Hoops had been removed only from parks close to homes, the city said, but it now recognized that taking them down at 6 p.m. “is not reasonable.”

Effective immediately, the city said it would suspend hoop removal “so residents can continue to enjoy a game of basketball into the evening.”

Below is our statement on the removal of basketball hoops in some parks. This practice has been suspended effective immediately. pic.twitter.com/pdt2zDWiNW

— City of Toronto (@cityoftoronto) June 27, 2019

The Toronto District School Board also announced that it would leave up its basketball nets outside school hours — though it said the move would be a “6-month pilot project to better understand any potential issues.”
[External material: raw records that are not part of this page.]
import Summits.AtomisticToContinuum.HydrodynamicLimit.Theses.OneFlightGossipEngine
import Summits.AtomisticToContinuum.HydrodynamicLimit.Theorems.KineticCurrentsWindowLDUniform.Negative.LoadBearing
import Summits.AtomisticToContinuum.HydrodynamicLimit.Theorems.HydroLimitInBand.Negative.KineticInputSigmaZero
import HarnessLib

/-!
# `KineticCurrentsLDAlongFamilies` (crux stmt-AtomisticToContinuum-16659) — the SCALAR rows `F ⊥ 1`, `F ⊥ |v|²` are
# load-bearing: the kinetic energy is not averaged by any window

Standing disprover's lemma (`Cruxes/KineticCurrentsLDAlongFamilies/Disproof.lean` §(a);
refuter-cdisprove-stmt-AtomisticToContinuum-16659-0, cycle 1). Inside the crux's class
`F = A(x):w⊗w + (b(x)·w) G(x,|w|²)` the two scalar orthogonality rows `F ⊥ 1`, `F ⊥ |v|²` are, given the momentum row,
the single condition `tr A(x) = 0` (rung disprover's `Negative/OrthRedundant.lean`). Deleting BOTH (momentum row kept)
admits the isotropic current `F = |v|²/3` (`A = I/3`, `b = 0`; `⊥ v_j` by oddness, growth `≤ 1 + |v|²`), whose particle
sum is `2E/3`, CONSERVED along every hard-sphere flow. By the zero-drift instance of the rung disprover's Donsker–Varadhan
bound (`KineticCurrentsWindowTilt.tilt_window_lower_bound`: Jensen under the flow-invariant global Gibbs law, Fubini in
time) the window functional obeys, for EVERY `0 < σ ≤ 1/2`, `N`, flow `Φ` and window `w > 0`,
`∫ exp(β Σᵢ w⁻¹∫₀ʷ |vᵢ(r)|²/3 dr) dG_N ≥ e^{(N+1)β}` (`exp_le_lintegral_exp_energy_window`), which beats `e^{ε(N+1)}` at
`ε = β₀/2`, `β = β₀`, whatever `β₀ > 0`, `τ₀`, `N₀` are offered:

* `KineticCurrentsLDAlongFamiliesWithoutOrthScalars` — the crux VERBATIM (family typing) with the two scalar rows deleted,
  a FALSE proposition, not a citable fact — and **`not_kineticCurrentsLDAlongFamiliesWithoutOrthScalars`**.

With `Negative/Inherited.lean` (`∃N₀`, `∃β₀`, `⊥v_j` load-bearing, inherited from the rung) and the tree's
`HydroLimitInBandNegative.kineticCurrentsWindowLDFamily_false_with_sigma_zero` (`0 < σ`), the load-bearing table of the
family crux is: collisions, `N ≥ N₀`, small `β`, `tr A = 0`, `b·∫w₁²G M = 0` — all necessary; `⊥ |v|²` alone redundant.
No Theses declaration is asserted positively.
-/

noncomputable section

namespace Summit.AtomisticToContinuum.HydrodynamicLimit.Theorems.KineticCurrentsLDAlongFamiliesNegative

open MeasureTheory ProbabilityTheory Real
open scoped ENNReal
open Literature.MathematicalPhysics.KineticTheory Literature.Analysis.FluidPDE
open KineticCurrentsWindowLDUniformOneSphere (alexFlow)
open KineticCurrentsWindowLDUniformLoadBearing (sigmaOf sigmaOf_spec guard_sigmaOf)
open KineticCurrentsWindowTilt (tilt_window_lower_bound window_sum_const_mul)
open HydroLimitInBandNegative (integral_mul_localMaxwellian_eq_pi)

/-! ## §1 The isotropic current `|v|²/3` in the kinetic class -/

/-- The coefficient matrix `A = I/3`. -/
def Athird : Fin 3 → Fin 3 → ℝ := fun j k => if j = k then 3⁻¹ else 0

/-- The crux functional at `A = I/3`, `b = 0`, `G = 0`, `u₀ = 0` is `|v|²/3` (beta-normal form after instantiation).
[folklore] -/
theorem energy_eq (v : V3) :
    (∑ j : Fin 3, ∑ k : Fin 3, Athird j k * ((v - 0) j * (v - 0) k)) + (∑ j : Fin 3, (0 : V3) j * (v - 0) j) * (0 : ℝ) =
      3⁻¹ * ‖v‖ ^ 2 := by
  simp [Athird, Fin.sum_univ_three, norm_sq_eq_sum_sq]
  ring

/-- Growth: `|‖v‖²/3| ≤ 1 + |v|²`. [folklore] -/
theorem abs_energy_le (v : V3) : |3⁻¹ * ‖v‖ ^ 2| ≤ 1 * (1 + ‖v‖ ^ 2) := by
  rw [abs_of_nonneg (by positivity), one_mul]
  nlinarith [sq_nonneg ‖v‖]

/-- `|v|²/3 ⊥ v_j` under the unit Maxwellian (odd moments `E[W_l² W_j] = 0`). [folklore] -/
theorem norm_sq_orth_vel (j : Fin 3) : ∫ v, 3⁻¹ * ‖v‖ ^ 2 * v j * localMaxwellian 1 1 (0 : V3) v = 0 := by
  classical
  rw [integral_mul_localMaxwellian_eq_pi (g := fun v => 3⁻¹ * ‖v‖ ^ 2 * v j) (by fun_prop)]
  simp only [norm_sq_eq_sum_sq]
  have hpt : ∀ x : Fin 3 → ℝ, 3⁻¹ * (∑ l, (x l) ^ 2) * x j = ∑ l, 3⁻¹ * ((x l) ^ 2 * (x j) ^ 1) := by
    intro x; rw [Finset.mul_sum, Finset.sum_mul]; refine Finset.sum_congr rfl fun l _ => by ring
  simp_rw [hpt]
  rw [integral_finsetSum _ fun l _ => (integrable_coord_pow_mul_coord_pow_pi l j 2 1).const_mul _]
  simp_rw [integral_const_mul, integral_coord_sq_mul_coord_pi, mul_zero, Finset.sum_const_zero]

/-! ## §2 The window functional of the kinetic energy: Jensen at zero drift, every flow -/

/-- **`∫ exp(β Σᵢ w⁻¹∫₀ʷ |vᵢ(r)|²/3 dr) dG_N ≥ e^{(N+1)β}`** for every `0 < σ ≤ 1/2`, `N`, hard-sphere flow `Φ`, window
`w > 0` and `β ∈ ℝ`: the zero-drift instance of `tilt_window_lower_bound` (Jensen under the flow-invariant global Gibbs
law; `E_γ |W|²/3 = 1`). The conserved kinetic energy is not averaged by the window. [folklore] -/
theorem exp_le_lintegral_exp_energy_window {σ : ℝ} (hσ2 : σ ≤ 1 / 2) {N : ℕ}
    (Φ : HardSphereFlow (Torus.geometry (Fin 3)) (hsDiameter σ N) (N + 1)) {w : ℝ} (hw : 0 < w) (β : ℝ) :
    ENNReal.ofReal (Real.exp (((N : ℝ) + 1) * β)) ≤
      ∫⁻ z, ENNReal.ofReal (Real.exp (β * ∑ i, w⁻¹ * ∫ r in (0 : ℝ)..w, 3⁻¹ * ‖((Φ.flow r z) i).2‖ ^ 2))
        ∂(localGibbsLaw σ (fun _ => 1) (fun _ => 0) (fun _ => 1) N Φ) := by
  have hC : ∀ v : V3, |β * (3⁻¹ * ‖v‖ ^ 2)| ≤ |β| * (1 + ‖v‖ ^ 2) ^ 1 := by
    intro v
    rw [pow_one, abs_mul]
    exact mul_le_mul_of_nonneg_left (by simpa using abs_energy_le v) (abs_nonneg β)
  have hkey := tilt_window_lower_bound hσ2 Φ (0 : V3) hw (g := fun v => β * (3⁻¹ * ‖v‖ ^ 2)) (by fun_prop) hC
  have hmean : ∫ v, β * (3⁻¹ * ‖v‖ ^ 2) ∂gaussMeasure (0 : V3) 1 = β := by
    rw [integral_const_mul, integral_const_mul, CorrectorPressureDecayNegative.gaussMeasure_zero_one,
      integral_norm_sq_stdGaussian, Fintype.card_fin]
    push_cast
    ring
  rw [hmean, norm_zero] at hkey
  simp_rw [window_sum_const_mul Φ w β (fun v : V3 => 3⁻¹ * ‖v‖ ^ 2)] at hkey
  have hexp : ((N : ℝ) + 1) * (β - (0 : ℝ) ^ 2 / 2) = ((N : ℝ) + 1) * β := by ring
  rw [hexp] at hkey
  exact hkey

/-! ## §3 The crux WITHOUT the two scalar rows is FALSE -/

/-- **A FALSE proposition — NOT a citable fact.** The crux `OneFlightGossipEngine.KineticCurrentsLDAlongFamilies`
(stmt-AtomisticToContinuum-16659) VERBATIM with the two scalar orthogonality rows
`∀ s ∈ [0,t₁] ∀ x, ∫ F_s(x,v) M dv = 0` and `∀ s ∈ [0,t₁] ∀ x, ∫ F_s(x,v) |v|² M dv = 0` DELETED (momentum row kept);
kept only as the statement that `not_kineticCurrentsLDAlongFamiliesWithoutOrthScalars` negates. -/
def KineticCurrentsLDAlongFamiliesWithoutOrthScalars : Prop :=
  ∃ η₀ : ℝ, 0 < η₀ ∧ ∀ (t₁ : ℝ) (a θ₀ : ℝ → T3 → ℝ) (u₀ : ℝ → T3 → V3),
    Continuous (Function.uncurry a) → Continuous (Function.uncurry θ₀) → Continuous (Function.uncurry u₀) →
    (∀ s x, 0 < a s x) → (∀ s x, 0 < θ₀ s x) →
    ∀ σ : ℝ, 0 < σ → (∀ s ∈ Set.Icc 0 t₁, σ ^ 3 * (⨆ x, a s x) ≤ η₀ * ∫ x, a s x) →
    ∀ Φ : (N : ℕ) → HardSphereFlow (Torus.geometry (Fin 3)) (hsDiameter σ N) (N + 1),
    ∀ (A : ℝ → T3 → Fin 3 → Fin 3 → ℝ) (b : ℝ → T3 → V3) (G : ℝ → T3 × ℝ → ℝ),
    Continuous (Function.uncurry A) → Continuous (Function.uncurry b) → Continuous (Function.uncurry G) →
    (let F := fun (s : ℝ) (y : T3 × V3) =>
       (∑ j : Fin 3, ∑ k : Fin 3, A s y.1 j k * ((y.2 - u₀ s y.1) j * (y.2 - u₀ s y.1) k)) +
         (∑ j : Fin 3, b s y.1 j * (y.2 - u₀ s y.1) j) * G s (y.1, ‖y.2 - u₀ s y.1‖ ^ 2)
     (∃ C : ℝ, ∀ s ∈ Set.Icc 0 t₁, ∀ y : T3 × V3, |F s y| ≤ C * (1 + ‖y.2‖ ^ 2)) →
     (∀ s ∈ Set.Icc 0 t₁, ∀ x (j : Fin 3),
        ∫ v, F s (x, v) * v j * localMaxwellian 1 (θ₀ s x) (u₀ s x) v = 0) →
     ∃ β₀ : ℝ, 0 < β₀ ∧ ∀ β : ℝ, |β| ≤ β₀ → ∀ ε : ℝ, 0 < ε → ∃ τ₀ : ℝ, 0 < τ₀ ∧ ∀ τ : ℝ, τ₀ ≤ τ →
     ∃ N₀ : ℕ, ∀ N : ℕ, N₀ ≤ N → ∀ s ∈ Set.Icc 0 t₁,
       ∫⁻ z, ENNReal.ofReal (Real.exp (β * ∑ i : Fin (N + 1),
           (τ * ((N : ℝ) + 1) ^ (-(1 / 3 : ℝ)))⁻¹ *
             ∫ r in (0 : ℝ)..(τ * ((N : ℝ) + 1) ^ (-(1 / 3 : ℝ))), F s ((Φ N).flow r z i)))
         ∂(localGibbsLaw σ (a s) (u₀ s) (θ₀ s) N (Φ N)) ≤
       ENNReal.ofReal (Real.exp (ε * ((N : ℝ) + 1))))

/-- **THE SCALAR ROWS ARE LOAD-BEARING: `KineticCurrentsLDAlongFamiliesWithoutOrthScalars` is FALSE.** Witness: `η₀`
arbitrary, constant family (`t₁ = 0`) `a = θ₀ = 1`, `u₀ = 0`, `σ = min(1/4, η₀, 1)` (guard), Alexander flows, `A = I/3`,
`b = 0`, `G = 0` (`F = |v|²/3`: `⊥ v_j`, growth `≤ 1 + |v|²`): given the offered `β₀ > 0` take `β = β₀`, `ε = β₀/2`;
whatever `τ₀, N₀`, at `τ = τ₀`, `N = N₀`, `s = 0` the functional is `≥ e^{(N₀+1)β₀} > e^{(N₀+1)β₀/2}`
(`exp_le_lintegral_exp_energy_window`). Reading for provers: `tr A_s(x) = 0` is used ESSENTIALLY. [folklore] -/
theorem not_kineticCurrentsLDAlongFamiliesWithoutOrthScalars : ¬ KineticCurrentsLDAlongFamiliesWithoutOrthScalars := by
  rintro ⟨η₀, hη₀, h⟩
  obtain ⟨hσpos, hσ4, -, -⟩ := sigmaOf_spec hη₀
  have hσhalf : sigmaOf η₀ ≤ 1 / 2 := hσ4.trans (by norm_num)
  have hσhalf' : sigmaOf η₀ < 2⁻¹ := hσ4.trans_lt (by norm_num)
  have hmain := h 0 (fun _ _ => 1) (fun _ _ => 1) (fun _ _ => 0) continuous_const continuous_const continuous_const
    (fun _ _ => one_pos) (fun _ _ => one_pos) (sigmaOf η₀) hσpos (fun _ _ => guard_sigmaOf hη₀) (alexFlow hσpos hσhalf')
    (fun _ _ => Athird) (fun _ _ => 0) (fun _ _ => 0) continuous_const continuous_const continuous_const
  dsimp only at hmain
  simp only [energy_eq] at hmain
  obtain ⟨β₀, hβ₀, hβ⟩ := hmain ⟨1, fun _ _ y => abs_energy_le y.2⟩ (fun _ _ _ j => norm_sq_orth_vel j)
  obtain ⟨τ₀, hτ₀, hτ⟩ := hβ β₀ (by rw [abs_of_pos hβ₀]) (β₀ / 2) (by positivity)
  obtain ⟨N₀, hN⟩ := hτ τ₀ le_rfl
  have h0 := hN N₀ le_rfl 0 ⟨le_rfl, le_rfl⟩
  have hw : 0 < τ₀ * ((N₀ : ℝ) + 1) ^ (-(1 / 3 : ℝ)) := mul_pos hτ₀ (Real.rpow_pos_of_pos (by positivity) _)
  have hlow := exp_le_lintegral_exp_energy_window hσhalf (alexFlow hσpos hσhalf' N₀) hw β₀
  have hle : ENNReal.ofReal (Real.exp (((N₀ : ℝ) + 1) * β₀)) ≤
      ENNReal.ofReal (Real.exp (β₀ / 2 * ((N₀ : ℝ) + 1))) := hlow.trans h0
  rw [ENNReal.ofReal_le_ofReal_iff (Real.exp_pos _).le, Real.exp_le_exp] at hle
  have hN1 : (0 : ℝ) < (N₀ : ℝ) + 1 := by positivity
  nlinarith [hle, hβ₀, mul_pos hN1 hβ₀]

end Summit.AtomisticToContinuum.HydrodynamicLimit.Theorems.KineticCurrentsLDAlongFamiliesNegative

end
Not everyone was impressed. “Where was this 20 years ago when I was in school,” one person tweeted. “Took them down every year in scarborough. All it took was an nba championship and social media. SMH.”

Robson, who posted the initial video of the rims being removed, posted a photo the next day that suggested the city was following through on its vow.

BREAKING: The rim is back up and looking majestic at Phin Park, according to my sources. Let’s hope it stays up past 6:00pm! @cityoftoronto #RimsUp pic.twitter.com/GdSBhHRSel

— Mitch Robson (@_mitchrobson) June 27, 2019

“The rim is back up and looking majestic at Phin Park, according to my sources,” he wrote. “Let’s hope it stays up past 6:00pm!”